Le chanteur Sean Feucht est un conservateur et un nationaliste chrétien. Peut-on s’afficher comme tel dans le Canada de 2025 sans risquer l’ostracisme? Le régime « diversitaire » de l’auto-proclamé état post-national autorise-t-il encore la multiplicité des points de vue?
Inversion
Les controverses entourant la publicité d’American Eagle avec Sydney Sweeney et les concerts du chanteur chrétien Sean Feucht illustrent un biais de plus en plus visible dès qu’il est question de figures issues de la majorité blanche et d’héritage chrétien. Le double discours est frappant : une publicité mettant en avant une actrice blanche devient « eugéniste », un rassemblement chrétien en plein air est présenté comme une menace, tandis que l’omniprésence de personnes issues des minorités visibles dans certaines campagnes publicitaires ou les prêches virulents de certains imams qui visent la conquête de l’Occident passent sans remous. Cette indignation à géométrie variable, qui juge plus sévèrement les individus issus de la majorité historique des sociétés occidentales, révèle une dérive où la grille de lecture antiraciste et « décoloniale » finit par produire un racisme inversé.
Le fascisme, si souvent dénoncé — à juste titre, lorsqu’il s’agit du vrai — ne relève pas uniquement d’un système de pensée : c’est aussi une méthode qui se manifeste par l’intolérance à la contradiction, le recours aux tactiques d’intimidation et à la volonté de censure.

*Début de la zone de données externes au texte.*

import Summits.FinalStateConjecture.FinalStateConjecture.Theorems.HonestFixedRadiusSettlingT.Negative.KillShapeT
import HarnessLib

/-!
# `HonestFixedRadiusSettlingT` (crux stmt-FinalStateConjecture-17575): the OPEN-BASIN kill shape

Negative-side support file (line lead c7, cycle 8, 2026-08-17), `sorry`-free, no named facts, no definitions.
`T = Theses.StarvedNecks.HonestFixedRadiusSettlingT` is TAME Christodoulou genericity (codimension `1`) of
`P_T = (· ∈ settlingSetT Σ)` in the admissible class (`Negative.T_iff`, `Iff.rfl`).  `Negative.not_T_iff_exists_trapped`
(p135032) gives the exact shape of a refutation: a TRAPPED exceptional admissible datum.  A tame witness family
`F` through `d` lives on ONE asymptotically flat end `e` and is `wDist`-continuous there at `c = 0`
(`IsTameDataFamily`, last conjunct), so the canonical trap is an OPEN BASIN: a `P_T`-exceptional admissible
datum `d` such that, on every end `e` of `Σ`, all admissible data within some positive weighted
Dafermos–Rodnianski distance `e.wDist · d < δ` of `d` are exceptional too.  This file types that interface once:

* `not_isTameChristodoulouGeneric_of_wDist_nhds` — the general lemma (any admissible class, any property, any
  codimension `m ≠ 0`): a `wDist`-neighbourhood of exceptional data on every end kills tame genericity;
* `not_T_of_wDist_nhds` — specialised to `T`;
* `T_false_of_wDist_nhds_hiddenRays` — the typed form of the refuter's liability L2 / BN-4-4 ("hidden
  expanding region behind a neck on a one-ended `Σ = M # ℝ³`"): an admissible datum around which, `wDist`-openly
  on every end, every MGHD misses, for EVERY candidate `C⁴` decomposition `dd` of its self-determined exterior
  `O = exteriorOf 𝒟 dd.charted`, some future-complete normalised null ray from `Σ` (`¬ RaysStayInClosure`) —
  refutes `T`;
* `T_false_of_wDist_nhds_incompleteScri` — likewise an open basin of admissible data all of whose MGHDs have
  INCOMPLETE future null infinity (a stable naked singularity) refutes `T` (and, by the same shape, item 17269).

No such basin is known (Christodoulou 1999: naked singularities are expected to be unstable; the
Rodnianski–Shlapentokh-Rothman vacuum examples are non-generic by construction); the lemmas only fix what a
counterexample has to deliver.  References: Christodoulou, CQG 16 (1999) A23, p. A24 (genericity by positive
codimension; lines `α₀ + c f` in a fixed space of data with fixed asymptotics); Dafermos–Rodnianski
arXiv:0811.0354, App. B.2.3 (the weighted norms); Dafermos–Luk arXiv:1710.01722, Conjecture 1.
-/

-- every `Summit.FinalStateConjecture.FinalStateConjecture.…` name repeats the summit = sub-problem segment (D-0017 layout)
set_option linter.dupNamespace false

noncomputable section

open Literature.Geometry.Lorentzian
open scoped Manifold ContDiff ENNReal Topology
open Filter Set TopologicalSpace Function

namespace Summit.FinalStateConjecture.FinalStateConjecture.Theorems.HonestFixedRadiusSettlingT.Negative.OpenBasin

open Summit.FinalStateConjecture.FinalStateConjecture.Theses.StarvedNecks
open Summit.FinalStateConjecture (HasCompleteNullInfinity exteriorOf RaysStayInClosure)
open Literature.Geometry.Lorentzian.InitialDataSet
  (IsTameDataFamily IsImmersedAtZero IsTameChristodoulouGeneric HasTameCodimAtLeastIn)

variable {X : Type} [TopologicalSpace X] [ChartedSpace E3 X] [IsManifold (𝓡 3) ∞ X]

/-- **A `wDist`-neighbourhood of exceptional data kills tame genericity** (any admissible class `𝓓`, any
property `P`, any codimension `m ≠ 0`).  If `d ∈ 𝓓` fails `P` and, on EVERY asymptotically flat end `e` of
`X`, all data of `𝓓` within some positive weighted distance `e.wDist · d < δ` of `d` fail `P` too, then `P` is
not tame-Christodoulou-generic in `𝓓`: a tame family through `d` is `wDist`-continuous at `0` on its end
(`IsTameDataFamily`), so some member with non-zero parameter lies in the basin and is exceptional.
Christodoulou, CQG 16 (1999) A23, p. A24 (genericity = exceptional set of positive codimension, tested along
curves in a fixed space of data with fixed asymptotics). [cite: Christodoulou1999, p. A24] -/
theorem not_isTameChristodoulouGeneric_of_wDist_nhds {𝓓 : Set (InitialDataSet (𝓡 3) X)}
    {P : InitialDataSet (𝓡 3) X → Prop} {d : InitialDataSet (𝓡 3) X} (hd : d ∈ 𝓓) (hPd : ¬ P d)
    (h : ∀ e : AFEnd X, ∃ δ : ℝ≥0∞, 0 < δ ∧ ∀ D' ∈ 𝓓, e.wDist D' d < δ → ¬ P D')
    {m : ℕ} (hm : m ≠ 0) :
    ¬ IsTameChristodoulouGeneric 𝓓 P m := by
  intro hG
  obtain ⟨e, F, hF, -, h0, -, hF𝓓, hgood⟩ := hG d ⟨hd, hPd⟩
  obtain ⟨δ, hδ, hbad⟩ := h e
  -- `e.wDist (F c) (F 0) → 0` as `c → 0`, so it is eventually `< δ`
  have hev : ∀ᶠ c in 𝓝 (0 : EuclideanSpace ℝ (Fin m)), e.wDist (F c) (F 0) < δ :=
    hF.2.2.2.eventually (gt_mem_nhds hδ)
  -- pick a NON-ZERO parameter in that neighbourhood (`m ≠ 0`, so `0` is not isolated)
  haveI : Nontrivial (EuclideanSpace ℝ (Fin m)) := by
    haveI : Nonempty (Fin m) := ⟨⟨0, Nat.pos_of_ne_zero hm⟩⟩
    infer_instance
  haveI : (𝓝[≠] (0 : EuclideanSpace ℝ (Fin m))).NeBot := Module.punctured_nhds_neBot ℝ _ 0
  have hev' : ∀ᶠ c in 𝓝[≠] (0 : EuclideanSpace ℝ (Fin m)),
      e.wDist (F c) (F 0) < δ ∧ c ∈ ({0}ᶜ : Set (EuclideanSpace ℝ (Fin m))) :=
    (hev.filter_mono nhdsWithin_le_nhds).and self_mem_nhdsWithin
  obtain ⟨c, hc, hcne⟩ := hev'.exists
  have hcne' : c ≠ 0 := by simpa using hcne
  have hlt : e.wDist (F c) d < δ := by simpa [h0] using hc
  exact hgood c hcne' ⟨hF𝓓 c, hbad (F c) (hF𝓓 c) hlt⟩

/-- **Open-basin kill shape for `T`.**  An admissible datum `d` on some `Σ` which is `P_T`-exceptional
(`d ∉ settlingSetT Σ`) together with, on every end `e` of `Σ`, a positive `δ` such that every admissible datum
with `e.wDist · d < δ` is `P_T`-exceptional, refutes `HonestFixedRadiusSettlingT` (read-back `Negative.T_iff` and
the general lemma at `m = 1`).  Christodoulou, CQG 16 (1999) A23, p. A24. [cite: Christodoulou1999, p. A24] -/
theorem not_T_of_wDist_nhds (X : Type) [TopologicalSpace X] [ChartedSpace E3 X] [IsManifold (𝓡 3) ∞ X]
    [T2Space X] [SecondCountableTopology X] [ConnectedSpace X]
    {d : InitialDataSet (𝓡 3) X} (hd : d ∈ admissibleVacuumData X) (hbad : d ∉ settlingSetT X)
    (h : ∀ e : AFEnd X, ∃ δ : ℝ≥0∞, 0 < δ ∧
      ∀ D' ∈ admissibleVacuumData X, e.wDist D' d < δ → D' ∉ settlingSetT X) :
    ¬ HonestFixedRadiusSettlingT :=
  fun hT ↦ not_isTameChristodoulouGeneric_of_wDist_nhds (P := (· ∈ settlingSetT X)) hd hbad h one_ne_zero
    (T_iff.1 hT X)

/-- **The basin alone suffices** (the centre lies in its own basin, `e.wDist d d = 0 < δ`, and an admissible
datum has an end to read the hypothesis on): a `wDist`-open basin of `P_T`-exceptional admissible data around an
admissible datum refutes `T`.  Christodoulou, CQG 16 (1999) A23, p. A24. [cite: Christodoulou1999, p. A24] -/
theorem not_T_of_wDist_basin (X : Type) [TopologicalSpace X] [ChartedSpace E3 X] [IsManifold (𝓡 3) ∞ X]
    [T2Space X] [SecondCountableTopology X] [ConnectedSpace X]
    {d : InitialDataSet (𝓡 3) X} (hd : d ∈ admissibleVacuumData X)
    (h : ∀ e : AFEnd X, ∃ δ : ℝ≥0∞, 0 < δ ∧
      ∀ D' ∈ admissibleVacuumData X, e.wDist D' d < δ → D' ∉ settlingSetT X) :
    ¬ HonestFixedRadiusSettlingT := by
  obtain ⟨e, -, -⟩ := exists_isSoleEnd_of_mem_admissibleVacuumData hd
  obtain ⟨δ, hδ, hδ'⟩ := h e
  exact not_T_of_wDist_nhds X hd (hδ' d hd (by simpa [AFEnd.wDist_self] using hδ)) h

/-- **Typed form of liability L2 / BN-4-4 (hidden complete rays, openly).**  Suppose some `Σ` carries an
admissible datum `d` such that, on every end `e`, for some `δ > 0`, EVERY admissible datum `D'` with
`e.wDist D' d < δ` has the following defect: each of its MGHDs `𝒟`, for each candidate `C⁴` decomposition `dd`
of a region `O = exteriorOf 𝒟 dd.charted` (the self-determined exterior), admits a future-complete normalised
null ray from `Σ` leaving `closure O` (`¬ RaysStayInClosure 𝒟 O`) — as a hidden, forever-expanding vacuum region
behind a trapped neck of a one-ended `Σ = M # ℝ³` would produce if it were stable.  Then `HonestFixedRadiusSettlingT`
is false: every such `D'` is `P_T`-exceptional (if it has an MGHD at all, that MGHD's honest decomposition would
carry the rays clause), and the basin lemma applies.  Dafermos–Luk arXiv:1710.01722, Conjecture 1 (the exterior
region of the conjecture); Christodoulou, CQG 16 (1999) A23, p. A24. [cite: DafermosLuk2017, Conjecture 1]
[cite: Christodoulou1999, p. A24] -/
theorem T_false_of_wDist_nhds_hiddenRays (X : Type) [TopologicalSpace X] [ChartedSpace E3 X]
    [IsManifold (𝓡 3) ∞ X] [T2Space X] [SecondCountableTopology X] [ConnectedSpace X]
    {d : InitialDataSet (𝓡 3) X} (hd : d ∈ admissibleVacuumData X)
    (h : ∀ e : AFEnd X, ∃ δ : ℝ≥0∞, 0 < δ ∧
      ∀ D' ∈ admissibleVacuumData X, e.wDist D' d < δ →
        ∀ 𝒟 : VacuumCauchyDevelopment D', 𝒟.IsMaximal →
          ∀ (O : Set 𝒟.carrier) (dd : FinalStateDecomposition 𝒟.toSpacetime O 4),
            O = exteriorOf 𝒟.toCauchyDevelopment dd.charted →
              ¬ RaysStayInClosure 𝒟.toCauchyDevelopment O) :
    ¬ HonestFixedRadiusSettlingT := by
  refine not_T_of_wDist_basin X hd fun e ↦ ?_
  obtain ⟨δ, hδ, hδ'⟩ := h e
  refine ⟨δ, hδ, fun D' hD' hlt hmem ↦ ?_⟩
  obtain ⟨⟨𝒟, h𝒟⟩, hall⟩ := hmem
  obtain ⟨-, O, dd, R₀, hO, hrays, -⟩ := hall 𝒟 h𝒟
  exact hδ' D' hD' hlt 𝒟 h𝒟 O dd hO hrays

/-- **Typed form of a stable naked singularity.**  An admissible datum around which, `wDist`-openly on every
end, every MGHD of every admissible datum has INCOMPLETE future null infinity (sojourn form) refutes
`HonestFixedRadiusSettlingT` — the same basin refutes tame weak cosmic censorship (item 17269), of which `T` is a
strengthening (`Negative.T_false_of_not_wccTame`).  Christodoulou, CQG 16 (1999) A23, pp. A24, A26–A27 (weak
cosmic censorship as generic completeness of `𝓘⁺`; naked singularities expected unstable).
[cite: Christodoulou1999, pp. A26–A27] -/
theorem T_false_of_wDist_nhds_incompleteScri (X : Type) [TopologicalSpace X] [ChartedSpace E3 X]
    [IsManifold (𝓡 3) ∞ X] [T2Space X] [SecondCountableTopology X] [ConnectedSpace X]
    {d : InitialDataSet (𝓡 3) X} (hd : d ∈ admissibleVacuumData X)
    (h : ∀ e : AFEnd X, ∃ δ : ℝ≥0∞, 0 < δ ∧
      ∀ D' ∈ admissibleVacuumData X, e.wDist D' d < δ →
        ∀ 𝒟 : VacuumCauchyDevelopment D', 𝒟.IsMaximal → ¬ HasCompleteNullInfinity 𝒟.toCauchyDevelopment) :
    ¬ HonestFixedRadiusSettlingT := by
  refine not_T_of_wDist_basin X hd fun e ↦ ?_
  obtain ⟨δ, hδ, hδ'⟩ := h e
  refine ⟨δ, hδ, fun D' hD' hlt hmem ↦ ?_⟩
  obtain ⟨⟨𝒟, h𝒟⟩, hall⟩ := hmem
  exact hδ' D' hD' hlt 𝒟 h𝒟 (hall 𝒟 h𝒟).1

end Summit.FinalStateConjecture.FinalStateConjecture.Theorems.HonestFixedRadiusSettlingT.Negative.OpenBasin

end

On peut ne pas adhérer aux vues de Sean Feucht, mais ses concerts ne constituent pas de « menaces pour la sécurité ». Le véritable potentiel d’agitation provient des contre-manifestations qui visent à perturber ou à faire annuler ses événements. Pressions, intimidations et neutralisation des voix dissidentes masquée en vertu, … autant de pratiques qu’on retrouve parfois là où on les dénonce le plus bruyamment.
L’achat de Twitter par Elon Musk et le retour de Donald Trump sur la scène politique ont ébranlé l’emprise du wokisme non seulement aux États-Unis, mais partout en Occident. Les deux dernières années ont vu surgir des contre-discours plus visibles et assumés, mais ils ne suffisent pas à renverser la tendance, surtout dans un pays comme le Canada, où le multiculturalisme est enchâssé dans la Constitution et où toute remise en question de l’idéologie progressiste est perçue comme une agression morale. Tant que les institutions céderont devant les injonctions émotionnelles d’un écosystème militant « antiraciste », « antifasciste » et LGBTQ+, la liberté de conscience — et la simple diversité de pensée — resteront précaires.